> [ASSIGNMENT]: Lines with the word "proved" in them are the ones to copy from the records.

> [MATERIAL FOR THE TASK]:
+++
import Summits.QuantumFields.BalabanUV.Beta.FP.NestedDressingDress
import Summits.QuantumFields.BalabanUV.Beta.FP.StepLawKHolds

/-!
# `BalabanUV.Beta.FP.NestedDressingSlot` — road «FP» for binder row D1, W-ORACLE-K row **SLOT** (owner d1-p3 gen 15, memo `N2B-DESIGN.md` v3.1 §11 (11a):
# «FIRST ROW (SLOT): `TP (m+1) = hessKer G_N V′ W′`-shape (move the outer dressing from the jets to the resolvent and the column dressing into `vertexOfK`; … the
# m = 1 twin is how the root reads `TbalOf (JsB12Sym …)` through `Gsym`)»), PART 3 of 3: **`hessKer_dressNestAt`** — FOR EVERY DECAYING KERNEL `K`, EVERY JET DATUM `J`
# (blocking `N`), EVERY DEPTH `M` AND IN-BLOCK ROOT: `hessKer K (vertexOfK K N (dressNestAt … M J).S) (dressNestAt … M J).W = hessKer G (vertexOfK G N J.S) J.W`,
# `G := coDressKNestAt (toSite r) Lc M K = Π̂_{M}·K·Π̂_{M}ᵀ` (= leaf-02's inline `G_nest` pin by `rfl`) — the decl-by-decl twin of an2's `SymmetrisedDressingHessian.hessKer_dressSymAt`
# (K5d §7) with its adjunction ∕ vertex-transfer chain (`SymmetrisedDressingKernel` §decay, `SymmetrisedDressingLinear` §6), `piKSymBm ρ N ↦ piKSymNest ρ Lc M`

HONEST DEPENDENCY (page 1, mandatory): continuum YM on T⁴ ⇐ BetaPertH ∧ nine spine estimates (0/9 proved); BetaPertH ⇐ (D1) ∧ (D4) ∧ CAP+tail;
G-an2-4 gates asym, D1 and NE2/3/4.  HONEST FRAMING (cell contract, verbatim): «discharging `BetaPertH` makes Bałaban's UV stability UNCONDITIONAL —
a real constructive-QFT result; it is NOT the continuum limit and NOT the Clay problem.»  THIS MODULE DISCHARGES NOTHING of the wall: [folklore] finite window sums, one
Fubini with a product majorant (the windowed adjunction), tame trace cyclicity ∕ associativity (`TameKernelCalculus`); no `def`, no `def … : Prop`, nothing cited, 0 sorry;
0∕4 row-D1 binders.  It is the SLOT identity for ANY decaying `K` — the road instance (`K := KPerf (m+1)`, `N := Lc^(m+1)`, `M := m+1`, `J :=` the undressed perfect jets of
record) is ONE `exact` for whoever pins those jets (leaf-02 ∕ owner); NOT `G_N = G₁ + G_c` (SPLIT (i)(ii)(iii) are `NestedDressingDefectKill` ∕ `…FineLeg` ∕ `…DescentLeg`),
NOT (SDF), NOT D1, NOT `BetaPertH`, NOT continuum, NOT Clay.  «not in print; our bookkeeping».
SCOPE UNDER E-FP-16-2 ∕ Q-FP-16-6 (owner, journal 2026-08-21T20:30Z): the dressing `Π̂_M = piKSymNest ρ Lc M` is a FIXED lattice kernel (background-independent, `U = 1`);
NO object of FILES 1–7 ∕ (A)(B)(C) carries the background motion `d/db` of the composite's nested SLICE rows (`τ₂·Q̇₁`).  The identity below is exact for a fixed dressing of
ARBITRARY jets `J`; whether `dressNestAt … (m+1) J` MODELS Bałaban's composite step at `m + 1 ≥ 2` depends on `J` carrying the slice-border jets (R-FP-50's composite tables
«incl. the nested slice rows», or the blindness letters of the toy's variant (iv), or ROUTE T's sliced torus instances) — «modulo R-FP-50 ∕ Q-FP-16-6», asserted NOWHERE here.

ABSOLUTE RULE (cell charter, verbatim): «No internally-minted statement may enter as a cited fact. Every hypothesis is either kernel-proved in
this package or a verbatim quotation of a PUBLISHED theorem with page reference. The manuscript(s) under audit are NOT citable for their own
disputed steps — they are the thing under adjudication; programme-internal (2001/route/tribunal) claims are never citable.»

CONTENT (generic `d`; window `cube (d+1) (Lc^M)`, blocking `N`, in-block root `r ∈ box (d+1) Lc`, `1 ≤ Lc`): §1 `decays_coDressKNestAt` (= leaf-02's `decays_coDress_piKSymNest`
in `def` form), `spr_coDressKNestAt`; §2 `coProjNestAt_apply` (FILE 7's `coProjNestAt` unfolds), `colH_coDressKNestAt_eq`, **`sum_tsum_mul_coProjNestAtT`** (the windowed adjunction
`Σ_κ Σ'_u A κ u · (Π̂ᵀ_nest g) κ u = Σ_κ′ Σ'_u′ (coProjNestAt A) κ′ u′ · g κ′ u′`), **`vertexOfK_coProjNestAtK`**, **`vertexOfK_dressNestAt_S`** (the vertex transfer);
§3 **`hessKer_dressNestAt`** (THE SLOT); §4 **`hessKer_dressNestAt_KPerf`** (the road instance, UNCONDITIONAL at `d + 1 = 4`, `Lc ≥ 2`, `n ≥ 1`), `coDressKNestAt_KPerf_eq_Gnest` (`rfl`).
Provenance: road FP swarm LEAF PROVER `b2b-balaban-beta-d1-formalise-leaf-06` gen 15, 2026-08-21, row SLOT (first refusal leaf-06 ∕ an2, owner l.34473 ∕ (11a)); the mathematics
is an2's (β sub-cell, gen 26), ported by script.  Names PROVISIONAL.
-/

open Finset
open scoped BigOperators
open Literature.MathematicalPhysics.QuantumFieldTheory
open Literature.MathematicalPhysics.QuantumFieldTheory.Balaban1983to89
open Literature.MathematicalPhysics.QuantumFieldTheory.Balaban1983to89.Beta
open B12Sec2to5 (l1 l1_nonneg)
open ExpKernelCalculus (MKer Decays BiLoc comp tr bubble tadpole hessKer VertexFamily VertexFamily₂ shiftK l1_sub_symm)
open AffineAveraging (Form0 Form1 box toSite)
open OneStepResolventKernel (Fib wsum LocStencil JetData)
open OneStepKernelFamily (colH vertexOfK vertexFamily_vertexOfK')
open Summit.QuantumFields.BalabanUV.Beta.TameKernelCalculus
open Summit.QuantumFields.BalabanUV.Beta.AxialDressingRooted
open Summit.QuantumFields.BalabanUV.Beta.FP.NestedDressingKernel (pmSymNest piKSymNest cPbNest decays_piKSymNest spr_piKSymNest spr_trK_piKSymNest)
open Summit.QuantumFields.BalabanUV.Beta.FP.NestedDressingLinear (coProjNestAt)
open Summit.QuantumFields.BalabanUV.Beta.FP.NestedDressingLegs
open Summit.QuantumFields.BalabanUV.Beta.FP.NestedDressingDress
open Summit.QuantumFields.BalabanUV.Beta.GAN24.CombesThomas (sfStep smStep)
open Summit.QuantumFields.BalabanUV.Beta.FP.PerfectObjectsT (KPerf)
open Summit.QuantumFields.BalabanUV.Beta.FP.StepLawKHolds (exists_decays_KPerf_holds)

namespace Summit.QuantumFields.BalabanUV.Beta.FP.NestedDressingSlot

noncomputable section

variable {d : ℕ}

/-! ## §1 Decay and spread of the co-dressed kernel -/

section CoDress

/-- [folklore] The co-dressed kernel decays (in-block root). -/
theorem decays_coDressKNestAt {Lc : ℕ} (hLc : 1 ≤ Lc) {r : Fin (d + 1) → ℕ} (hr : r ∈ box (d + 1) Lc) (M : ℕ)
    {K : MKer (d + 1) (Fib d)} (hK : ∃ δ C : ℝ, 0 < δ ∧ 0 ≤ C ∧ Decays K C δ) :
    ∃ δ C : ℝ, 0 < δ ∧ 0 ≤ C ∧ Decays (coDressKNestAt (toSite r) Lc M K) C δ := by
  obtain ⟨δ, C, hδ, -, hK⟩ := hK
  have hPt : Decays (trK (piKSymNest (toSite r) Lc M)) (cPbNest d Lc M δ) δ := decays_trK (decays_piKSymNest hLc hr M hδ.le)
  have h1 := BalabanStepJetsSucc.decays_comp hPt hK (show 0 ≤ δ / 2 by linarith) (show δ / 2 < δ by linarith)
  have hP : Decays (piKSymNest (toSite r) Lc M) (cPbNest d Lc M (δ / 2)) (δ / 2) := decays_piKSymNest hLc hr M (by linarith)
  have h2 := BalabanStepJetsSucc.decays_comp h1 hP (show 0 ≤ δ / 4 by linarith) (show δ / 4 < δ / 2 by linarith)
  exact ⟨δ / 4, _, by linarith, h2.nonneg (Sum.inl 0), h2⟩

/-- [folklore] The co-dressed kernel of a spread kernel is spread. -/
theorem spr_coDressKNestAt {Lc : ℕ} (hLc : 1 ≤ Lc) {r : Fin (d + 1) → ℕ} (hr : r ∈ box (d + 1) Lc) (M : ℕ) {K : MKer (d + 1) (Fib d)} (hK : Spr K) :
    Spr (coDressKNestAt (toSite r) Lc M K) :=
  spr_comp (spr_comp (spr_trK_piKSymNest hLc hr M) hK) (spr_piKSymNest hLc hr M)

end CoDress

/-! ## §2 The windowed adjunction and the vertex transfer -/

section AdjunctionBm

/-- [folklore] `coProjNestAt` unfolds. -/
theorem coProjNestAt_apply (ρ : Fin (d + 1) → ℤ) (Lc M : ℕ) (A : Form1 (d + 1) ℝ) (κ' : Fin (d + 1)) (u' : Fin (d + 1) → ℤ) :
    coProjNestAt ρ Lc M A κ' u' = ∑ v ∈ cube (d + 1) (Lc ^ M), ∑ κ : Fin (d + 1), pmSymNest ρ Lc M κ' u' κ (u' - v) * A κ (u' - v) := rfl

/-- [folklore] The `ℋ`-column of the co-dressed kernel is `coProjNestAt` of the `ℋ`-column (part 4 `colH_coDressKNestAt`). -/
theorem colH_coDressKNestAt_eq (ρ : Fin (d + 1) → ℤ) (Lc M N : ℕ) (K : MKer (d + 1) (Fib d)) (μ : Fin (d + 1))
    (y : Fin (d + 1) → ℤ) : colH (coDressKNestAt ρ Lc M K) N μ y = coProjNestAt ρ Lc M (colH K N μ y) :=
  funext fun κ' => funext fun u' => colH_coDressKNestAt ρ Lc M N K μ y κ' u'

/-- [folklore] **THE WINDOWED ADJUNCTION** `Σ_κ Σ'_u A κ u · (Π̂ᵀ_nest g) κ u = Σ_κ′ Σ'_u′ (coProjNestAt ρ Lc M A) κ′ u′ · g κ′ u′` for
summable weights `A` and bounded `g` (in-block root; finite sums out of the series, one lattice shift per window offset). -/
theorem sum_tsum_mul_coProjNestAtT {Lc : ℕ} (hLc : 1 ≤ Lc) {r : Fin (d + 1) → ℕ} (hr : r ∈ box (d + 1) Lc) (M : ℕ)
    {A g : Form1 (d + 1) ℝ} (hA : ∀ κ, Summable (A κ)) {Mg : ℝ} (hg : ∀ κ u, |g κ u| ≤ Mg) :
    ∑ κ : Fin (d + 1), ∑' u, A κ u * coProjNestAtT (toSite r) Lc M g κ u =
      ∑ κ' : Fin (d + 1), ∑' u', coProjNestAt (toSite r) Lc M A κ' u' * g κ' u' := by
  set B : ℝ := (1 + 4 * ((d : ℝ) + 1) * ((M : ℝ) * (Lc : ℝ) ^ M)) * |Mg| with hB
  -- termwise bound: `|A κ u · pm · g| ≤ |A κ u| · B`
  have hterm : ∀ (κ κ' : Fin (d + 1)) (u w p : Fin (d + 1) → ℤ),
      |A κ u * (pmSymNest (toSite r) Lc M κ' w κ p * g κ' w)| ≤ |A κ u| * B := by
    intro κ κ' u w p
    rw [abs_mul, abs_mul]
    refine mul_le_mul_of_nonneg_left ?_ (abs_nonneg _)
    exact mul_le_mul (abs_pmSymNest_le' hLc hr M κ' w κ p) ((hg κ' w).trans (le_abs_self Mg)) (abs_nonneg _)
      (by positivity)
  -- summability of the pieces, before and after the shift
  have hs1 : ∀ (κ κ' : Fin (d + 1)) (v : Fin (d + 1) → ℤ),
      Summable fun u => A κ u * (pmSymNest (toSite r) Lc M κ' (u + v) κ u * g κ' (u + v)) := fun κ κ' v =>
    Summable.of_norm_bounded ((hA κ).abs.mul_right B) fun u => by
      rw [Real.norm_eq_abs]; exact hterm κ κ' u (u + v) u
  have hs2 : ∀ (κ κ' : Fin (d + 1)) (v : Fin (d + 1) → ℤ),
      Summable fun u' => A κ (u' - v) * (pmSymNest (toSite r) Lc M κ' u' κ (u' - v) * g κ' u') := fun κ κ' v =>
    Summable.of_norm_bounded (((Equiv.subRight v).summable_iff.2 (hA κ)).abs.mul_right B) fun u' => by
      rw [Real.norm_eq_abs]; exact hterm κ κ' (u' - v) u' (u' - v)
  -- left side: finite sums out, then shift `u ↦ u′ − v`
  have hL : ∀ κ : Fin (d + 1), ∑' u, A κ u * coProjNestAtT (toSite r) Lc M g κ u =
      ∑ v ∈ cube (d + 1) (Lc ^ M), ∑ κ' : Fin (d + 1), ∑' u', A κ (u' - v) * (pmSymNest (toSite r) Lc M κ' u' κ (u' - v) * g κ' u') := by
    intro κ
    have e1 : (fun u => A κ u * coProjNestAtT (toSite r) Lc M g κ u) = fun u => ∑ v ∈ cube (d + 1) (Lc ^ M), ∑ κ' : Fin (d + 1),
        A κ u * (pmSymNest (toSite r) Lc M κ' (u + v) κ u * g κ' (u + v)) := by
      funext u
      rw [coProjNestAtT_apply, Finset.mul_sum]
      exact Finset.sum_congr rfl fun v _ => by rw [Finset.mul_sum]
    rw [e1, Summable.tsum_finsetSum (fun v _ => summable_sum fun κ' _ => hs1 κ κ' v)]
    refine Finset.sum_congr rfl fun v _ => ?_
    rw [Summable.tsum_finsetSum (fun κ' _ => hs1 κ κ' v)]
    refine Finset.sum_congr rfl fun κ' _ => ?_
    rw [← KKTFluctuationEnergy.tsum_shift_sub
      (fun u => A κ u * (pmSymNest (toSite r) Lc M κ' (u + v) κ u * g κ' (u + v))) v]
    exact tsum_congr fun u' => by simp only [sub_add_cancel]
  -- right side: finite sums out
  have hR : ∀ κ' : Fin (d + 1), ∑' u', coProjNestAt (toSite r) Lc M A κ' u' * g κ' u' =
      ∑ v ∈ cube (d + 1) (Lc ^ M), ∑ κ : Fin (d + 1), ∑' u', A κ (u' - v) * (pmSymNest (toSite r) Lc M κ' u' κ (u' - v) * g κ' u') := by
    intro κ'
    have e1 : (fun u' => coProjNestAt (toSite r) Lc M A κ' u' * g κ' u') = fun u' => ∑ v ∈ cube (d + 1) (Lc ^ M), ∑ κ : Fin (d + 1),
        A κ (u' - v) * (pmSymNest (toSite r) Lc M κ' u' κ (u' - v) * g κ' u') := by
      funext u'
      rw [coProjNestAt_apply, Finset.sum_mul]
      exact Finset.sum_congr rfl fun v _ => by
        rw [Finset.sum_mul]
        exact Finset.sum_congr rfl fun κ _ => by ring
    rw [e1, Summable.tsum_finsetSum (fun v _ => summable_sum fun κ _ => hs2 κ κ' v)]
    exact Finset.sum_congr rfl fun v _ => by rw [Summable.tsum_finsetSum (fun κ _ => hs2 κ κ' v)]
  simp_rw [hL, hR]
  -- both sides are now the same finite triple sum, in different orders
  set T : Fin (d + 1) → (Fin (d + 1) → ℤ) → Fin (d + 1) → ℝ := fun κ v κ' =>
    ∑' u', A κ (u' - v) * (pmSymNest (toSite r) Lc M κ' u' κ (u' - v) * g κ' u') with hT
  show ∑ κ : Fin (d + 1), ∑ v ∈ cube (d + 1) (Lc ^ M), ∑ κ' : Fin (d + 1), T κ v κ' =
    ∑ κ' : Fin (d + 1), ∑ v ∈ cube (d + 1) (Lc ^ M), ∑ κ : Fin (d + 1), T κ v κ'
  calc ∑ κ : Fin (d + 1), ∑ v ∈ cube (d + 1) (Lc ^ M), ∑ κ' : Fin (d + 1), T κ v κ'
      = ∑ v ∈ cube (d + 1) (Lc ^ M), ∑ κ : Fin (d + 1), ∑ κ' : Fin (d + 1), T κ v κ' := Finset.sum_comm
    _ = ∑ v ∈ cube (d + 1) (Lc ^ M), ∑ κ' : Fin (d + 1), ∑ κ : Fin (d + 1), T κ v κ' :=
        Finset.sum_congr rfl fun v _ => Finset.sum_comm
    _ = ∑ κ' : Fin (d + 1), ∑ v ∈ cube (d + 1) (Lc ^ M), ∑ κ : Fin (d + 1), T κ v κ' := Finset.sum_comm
+++
> [RESPONSE FOR THIS EXERCISE]:
HONEST DEPENDENCY (page 1, mandatory): continuum YM on T⁴ ⇐ BetaPertH ∧ nine spine estimates (0/9 proved); BetaPertH ⇐ (D1) ∧ (D4) ∧ CAP+tail;
ABSOLUTE RULE (cell charter, verbatim): «No internally-minted statement may enter as a cited fact. Every hypothesis is either kernel-proved in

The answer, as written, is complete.